These two queries are great starting points to review suspicious HTTP status codes or methods and understand the normal ingress activity to the software.

Multiple vendors also provide atomic network indicators that may be useful to hunt for retroactively. These are based on the shares from Volexity and Mandiant. Modify as needed for your organization or add to your threat feeds.

(index=your_index_name (dest_ip IN ("206.189.208.156", "75.145.243.85", "47.207.9.89", "98.160.48.170", "173.220.106.166", "73.128.178.221", "50.243.177.161", "50.213.208.89", "64.24.179.210", "75.145.224.109", "50.215.39.49", "71.127.149.194", "173.53.43.7") OR dest_host IN ("gpoaccess.com", "webb-institute.com", "symantke.com")))
| stats count by dest_ip, dest_host
| sort - count

Summary

Uncovered by Volexity, these vulnerabilities highlight the pressing challenge of protecting digital infrastructures. The CVE-2023-46805 allows attackers to bypass authentication controls, while CVE-2024-21887 enables command injection, a combination of unauthorized system access and control.

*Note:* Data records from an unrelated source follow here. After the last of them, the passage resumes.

import Mathlib
import Literature.Computability.AlgebraicComplexity.GKKP11Thm4Proofs
import HarnessLib

/-!
# ValiantsHypothesis / SymPencil — crux `SymmetrizePermPairs` (stmt-ValiantsHypothesis-17793),
# stub `stub_induce`, step (C3b): the symmetric affine pencil of an edge-weighted DAG

Helper layer for the OPEN stub `stub_induce` of the line
`Cruxes/SdcThesis/Lines/birth_SymmetrizePermPairs.lean` (merged-desk RULING #195, task (C3) of
the memo `NOTE-p7g11-17793-C3-equivariantGKKP-sizing.md`, in the ABP/DAG model announced on the
val-lit bus 2026-08-28T04:06Z).  An *edge-weighted DAG* on a finite vertex type `V` is a square
matrix `E : Matrix V V R` graded by `b : V → ℕ` (`E u v ≠ 0 → b u < b v`); its *value* from the
weights `a : V → R` out of an external source to a sink `t` is `a ⬝ᵥ y` for the (unique) solution
of the path recursion `y = E *ᵥ y + δ_t`.  The Grenet–Kaltofen–Koiran–Portier layout
(`GKKP2011.Thm4.det_layout`, tree) then says that the SYMMETRIC block matrix
`[[0, (a, δ_t)], [(a, δ_t)ᵀ, [[0, (1 - E)ᵀ], [1 - E, 0]]]]` on `Unit ⊕ (V ⊕ V)` has determinant
`(-1)^{|V|+1} · 2 · (a ⬝ᵥ y)`:

* `grade_add_le_of_pow_apply_ne_zero`, `pow_eq_zero_of_graded`, `one_sub_mul_pathMatrix`,
  `det_one_sub_eq_one` — the weight matrix of a graded DAG is nilpotent, `1 - E` is unipotent;
* `det_dagPencil` — the determinant identity above;
* `dagPencil_isSymm` — the pencil is symmetric;
* `dagPencil_totalDegree_le` — over `R = MvPolynomial σ k`, affine weights give affine entries;
* `dagPencil_map_eq_submatrix` — covariance: a ring endomorphism `φ` transporting the weights
  along a DAG automorphism `θ` fixing `t` acts on the pencil as the simultaneous row/column
  permutation `Sum.map id (Sum.map θ θ)`.

No new definitions (the pencil is written inline), no named facts.  Honest framing: helper layer
for an OPEN stub of an OPEN crux; `VP ≠ VNP` is NOT proved and nothing here is progress on it
beyond this bookkeeping.
-/

-- `Summit.ValiantsHypothesis.ValiantsHypothesis.…` is the tree's mandated single-conjunct layout
-- (Sub = Summit), so the duplicated namespace component is intended.
set_option linter.dupNamespace false

namespace Summit.ValiantsHypothesis.ValiantsHypothesis.Theorems.SymPencilSymmetrizePermPairs.Dag

open Matrix

variable {V : Type*} [DecidableEq V] {R : Type*} [CommRing R]

/-! ### Graded weight matrices are nilpotent -/

/-- Powers of the weight matrix of a graded DAG climb the grading: a nonzero entry of `E ^ k` at
`(u, v)` forces `b u + k ≤ b v`. [folklore] -/
theorem grade_add_le_of_pow_apply_ne_zero [Fintype V] (E : Matrix V V R) (b : V → ℕ)
    (hE : ∀ u v, E u v ≠ 0 → b u < b v) :
    ∀ (k : ℕ) (u v : V), (E ^ k) u v ≠ 0 → b u + k ≤ b v := by
  intro k
  induction k with
  | zero =>
    intro u v h
    rw [pow_zero] at h
    by_cases huv : u = v
    · subst huv; simp
    · exact absurd (Matrix.one_apply_ne huv) h
  | succ k ih =>
    intro u v h
    rw [pow_succ, Matrix.mul_apply] at h
    obtain ⟨w, -, hw⟩ := Finset.exists_ne_zero_of_sum_ne_zero h
    have h1 := ih u w (left_ne_zero_of_mul hw)
    have h2 := hE w v (right_ne_zero_of_mul hw)
    omega

/-- The weight matrix of a graded DAG is nilpotent: `E ^ (sup b + 1) = 0`. [folklore] -/
theorem pow_eq_zero_of_graded [Fintype V] (E : Matrix V V R) (b : V → ℕ)
    (hE : ∀ u v, E u v ≠ 0 → b u < b v) : E ^ (Finset.univ.sup b + 1) = 0 := by
  ext u v
  by_contra h
  have h1 := grade_add_le_of_pow_apply_ne_zero E b hE _ u v h
  have h2 : b v ≤ Finset.univ.sup b := Finset.le_sup (Finset.mem_univ v)
  omega

/-- The *path matrix* `G = Σ_{k ≤ sup b} E ^ k` of a graded DAG inverts `1 - E`:
`(1 - E) * G = 1`. [folklore] -/
theorem one_sub_mul_pathMatrix [Fintype V] (E : Matrix V V R) (b : V → ℕ)
    (hE : ∀ u v, E u v ≠ 0 → b u < b v) :
    (1 - E) * ∑ k ∈ Finset.range (Finset.univ.sup b + 1), E ^ k = 1 := by
  rw [mul_neg_geom_sum, pow_eq_zero_of_graded E b hE, sub_zero]

/-- … and on the other side: `G * (1 - E) = 1`. [folklore] -/
theorem pathMatrix_mul_one_sub [Fintype V] (E : Matrix V V R) (b : V → ℕ)
    (hE : ∀ u v, E u v ≠ 0 → b u < b v) :
    (∑ k ∈ Finset.range (Finset.univ.sup b + 1), E ^ k) * (1 - E) = 1 := by
  rw [geom_sum_mul_neg, pow_eq_zero_of_graded E b hE, sub_zero]

/-- `1 - E` is unipotent for a graded DAG: `det (1 - E) = 1` (block-triangular with identity
diagonal blocks along the grading). [folklore] -/
theorem det_one_sub_eq_one [Fintype V] (E : Matrix V V R) (b : V → ℕ)
    (hE : ∀ u v, E u v ≠ 0 → b u < b v) : (1 - E).det = 1 := by
  have hBT : (1 - E).BlockTriangular b := by
    intro i j hij
    have hne : i ≠ j := by
      rintro rfl
      exact lt_irrefl _ hij
    have hE0 : E i j = 0 := by
      by_contra h
      have := hE i j h
      omega
    simp [Matrix.one_apply_ne hne, hE0]
  rw [hBT.det]
  refine Finset.prod_eq_one fun a _ => ?_
  have hblk : (1 - E).toSquareBlock b a = 1 := by
    ext ⟨i, hi⟩ ⟨j, hj⟩
    have hE0 : E i j = 0 := by
      by_contra h
      have := hE i j h
      omega
    by_cases hij : i = j
    · subst hij
      simp [Matrix.toSquareBlock_def, hE0]
    · have hij' : (⟨i, hi⟩ : {v // b v = a}) ≠ ⟨j, hj⟩ := fun h => hij (congrArg Subtype.val h)
      simp [Matrix.toSquareBlock_def, hE0, Matrix.one_apply_ne hij, Matrix.one_apply_ne hij']
  rw [hblk, det_one]

/-! ### The symmetric pencil of a DAG and its determinant -/

/-- The path recursion determines the value vector: if `y = E *ᵥ y + δ_t` then `y = G *ᵥ δ_t` for
the path matrix `G`. [folklore] -/
theorem eq_pathMatrix_mulVec [Fintype V] (E : Matrix V V R) (b : V → ℕ)
    (hE : ∀ u v, E u v ≠ 0 → b u < b v) (t : V) (y : V → R)
    (hy : y = E *ᵥ y + Pi.single t 1) :
    y = (∑ k ∈ Finset.range (Finset.univ.sup b + 1), E ^ k) *ᵥ Pi.single t 1 := by
  have h1 : (1 - E) *ᵥ y = Pi.single t 1 := by
    rw [Matrix.sub_mulVec, Matrix.one_mulVec]
    exact sub_eq_of_eq_add' hy
  rw [← h1, Matrix.mulVec_mulVec, pathMatrix_mul_one_sub E b hE, Matrix.one_mulVec]

/-- **The symmetric pencil of an edge-weighted DAG (Grenet–Kaltofen–Koiran–Portier layout).**
For a graded weight matrix `E`, source weights `a`, a sink `t` and the solution `y` of the path
recursion `y = E *ᵥ y + δ_t`, the symmetric block matrix
`[[0, (a, δ_t)], [(a, δ_t)ᵀ, [[0, (1 - E)ᵀ], [1 - E, 0]]]]` has determinant
`(-1)^{|V|+1} · 2 · (a ⬝ᵥ y)` — twice the signed value of the DAG.  One application of the tree's
`GKKP2011.Thm4.det_layout` with `X = 1 - E`, `G` the path matrix. [cite: GrenetEtAl2011, Thm 4] -/
theorem det_dagPencil [Fintype V] (E : Matrix V V R) (b : V → ℕ) (hE : ∀ u v, E u v ≠ 0 → b u < b v)
    (a : V → R) (t : V) (y : V → R) (hy : y = E *ᵥ y + Pi.single t 1) :
    (Matrix.fromBlocks (0 : Matrix Unit Unit R) (Matrix.of fun _ => Sum.elim a (Pi.single t 1))
      (Matrix.of fun uv (_ : Unit) => Sum.elim a (Pi.single t 1) uv)
      (Matrix.fromBlocks 0 (1 - E)ᵀ (1 - E) 0)).det =
      (-1) ^ (Fintype.card V + 1) * (2 * (a ⬝ᵥ y)) := by
  have hdet : (1 - E).det ^ 2 = 1 := by rw [det_one_sub_eq_one E b hE, one_pow]
  rw [Literature.Computability.AlgebraicComplexity.GKKP2011.Thm4.det_layout (1 - E) _ (one_sub_mul_pathMatrix E b hE) hdet a (Pi.single t 1),
    ← Matrix.dotProduct_mulVec, ← eq_pathMatrix_mulVec E b hE t y hy]

/-- The DAG pencil is a symmetric matrix. [folklore] -/
theorem dagPencil_isSymm (E : Matrix V V R) (a : V → R) (t : V) :
    (Matrix.fromBlocks (0 : Matrix Unit Unit R) (Matrix.of fun _ => Sum.elim a (Pi.single t 1))
      (Matrix.of fun uv (_ : Unit) => Sum.elim a (Pi.single t 1) uv)
      (Matrix.fromBlocks 0 (1 - E)ᵀ (1 - E) 0)).IsSymm := by
  unfold Matrix.IsSymm
  rw [Matrix.fromBlocks_transpose, Matrix.fromBlocks_transpose]
  simp only [Matrix.transpose_zero, Matrix.transpose_transpose]
  congr 1

/-! ### Affine weights give affine entries -/

section Affine

variable {σ k : Type*} [CommRing k]

/-- Over a polynomial ring, if the weights `E u v` and `a v` are affine (total degree `≤ 1`) then so
is every entry of the DAG pencil. [folklore] -/
theorem dagPencil_totalDegree_le (E : Matrix V V (MvPolynomial σ k)) (a : V → MvPolynomial σ k)
    (t : V) (hE : ∀ u v, (E u v).totalDegree ≤ 1) (ha : ∀ v, (a v).totalDegree ≤ 1) :
    ∀ i j, ((Matrix.fromBlocks (0 : Matrix Unit Unit (MvPolynomial σ k))
      (Matrix.of fun _ => Sum.elim a (Pi.single t 1))
      (Matrix.of fun uv (_ : Unit) => Sum.elim a (Pi.single t 1) uv)
      (Matrix.fromBlocks 0 (1 - E)ᵀ (1 - E) 0)) i j).totalDegree ≤ 1 := by
  have hδ : ∀ v : V, ((Pi.single t 1 : V → MvPolynomial σ k) v).totalDegree ≤ 1 := by
    intro v
    by_cases hv : v = t
    · subst hv; simp
    · simp [Pi.single_eq_of_ne hv]
  have h1E : ∀ u v w z : V,
      ((1 : Matrix V V (MvPolynomial σ k)) u v - E w z).totalDegree ≤ 1 := by
    intro u v w z
    refine (MvPolynomial.totalDegree_sub _ _).trans (max_le ?_ (hE w z))
    by_cases huv : u = v
    · subst huv; simp
    · simp [Matrix.one_apply_ne huv]
  rintro (i | (i | i)) (j | (j | j)) <;> simp [Matrix.fromBlocks, ha, hδ, h1E]

end Affine

/-! ### Covariance under DAG automorphisms -/

/-- **Covariance.**  If a ring endomorphism `φ` transports the weights along a vertex permutation
`θ` fixing the sink (`φ (E u v) = E (θ u) (θ v)`, `φ (a v) = a (θ v)`, `θ t = t`), then applying
`φ` entrywise to the DAG pencil is the simultaneous row/column permutation by
`Sum.map id (Sum.map θ θ)`. [folklore] -/
theorem dagPencil_map_eq_submatrix (E : Matrix V V R) (a : V → R) (t : V) (φ : R →+* R)
    (θ : Equiv.Perm V) (hθt : θ t = t) (hE : ∀ u v, φ (E u v) = E (θ u) (θ v))
    (ha : ∀ v, φ (a v) = a (θ v)) :
    (Matrix.fromBlocks (0 : Matrix Unit Unit R) (Matrix.of fun _ => Sum.elim a (Pi.single t 1))
      (Matrix.of fun uv (_ : Unit) => Sum.elim a (Pi.single t 1) uv)
      (Matrix.fromBlocks 0 (1 - E)ᵀ (1 - E) 0)).map φ =
    (Matrix.fromBlocks (0 : Matrix Unit Unit R) (Matrix.of fun _ => Sum.elim a (Pi.single t 1))
      (Matrix.of fun uv (_ : Unit) => Sum.elim a (Pi.single t 1) uv)
      (Matrix.fromBlocks 0 (1 - E)ᵀ (1 - E) 0)).submatrix (Sum.map id (Sum.map θ θ))
        (Sum.map id (Sum.map θ θ)) := by
  have hδ : ∀ v : V, φ ((Pi.single t 1 : V → R) v) = (Pi.single t 1 : V → R) (θ v) := by
    intro v
    by_cases hv : v = t
    · subst hv; simp [hθt]
    · have hv' : θ v ≠ t := fun h => hv (θ.injective (h.trans hθt.symm))
      simp [Pi.single_eq_of_ne hv, Pi.single_eq_of_ne hv']
  have h1 : ∀ u v : V, φ ((1 : Matrix V V R) u v) = (1 : Matrix V V R) (θ u) (θ v) := by
    intro u v
    by_cases huv : u = v
    · subst huv; simp
    · have huv' : θ u ≠ θ v := fun h => huv (θ.injective h)
      simp [Matrix.one_apply_ne huv, Matrix.one_apply_ne huv']
  ext (i | (i | i)) (j | (j | j)) <;> simp [Matrix.fromBlocks, ha, hδ, hE, h1, map_sub]

end Summit.ValiantsHypothesis.ValiantsHypothesis.Theorems.SymPencilSymmetrizePermPairs.Dag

In response to these threats, the Splunk Threat Research Team has swiftly developed Splunk analytics and hunting queries, helping defenders quickly adapt and respond to emerging threats. The insights from the MetaSploit module, WatchTowr Blog, Nmap NSE script, and Project Discovery Nuclei provide visibility into checking for vulnerable assets and exploitation.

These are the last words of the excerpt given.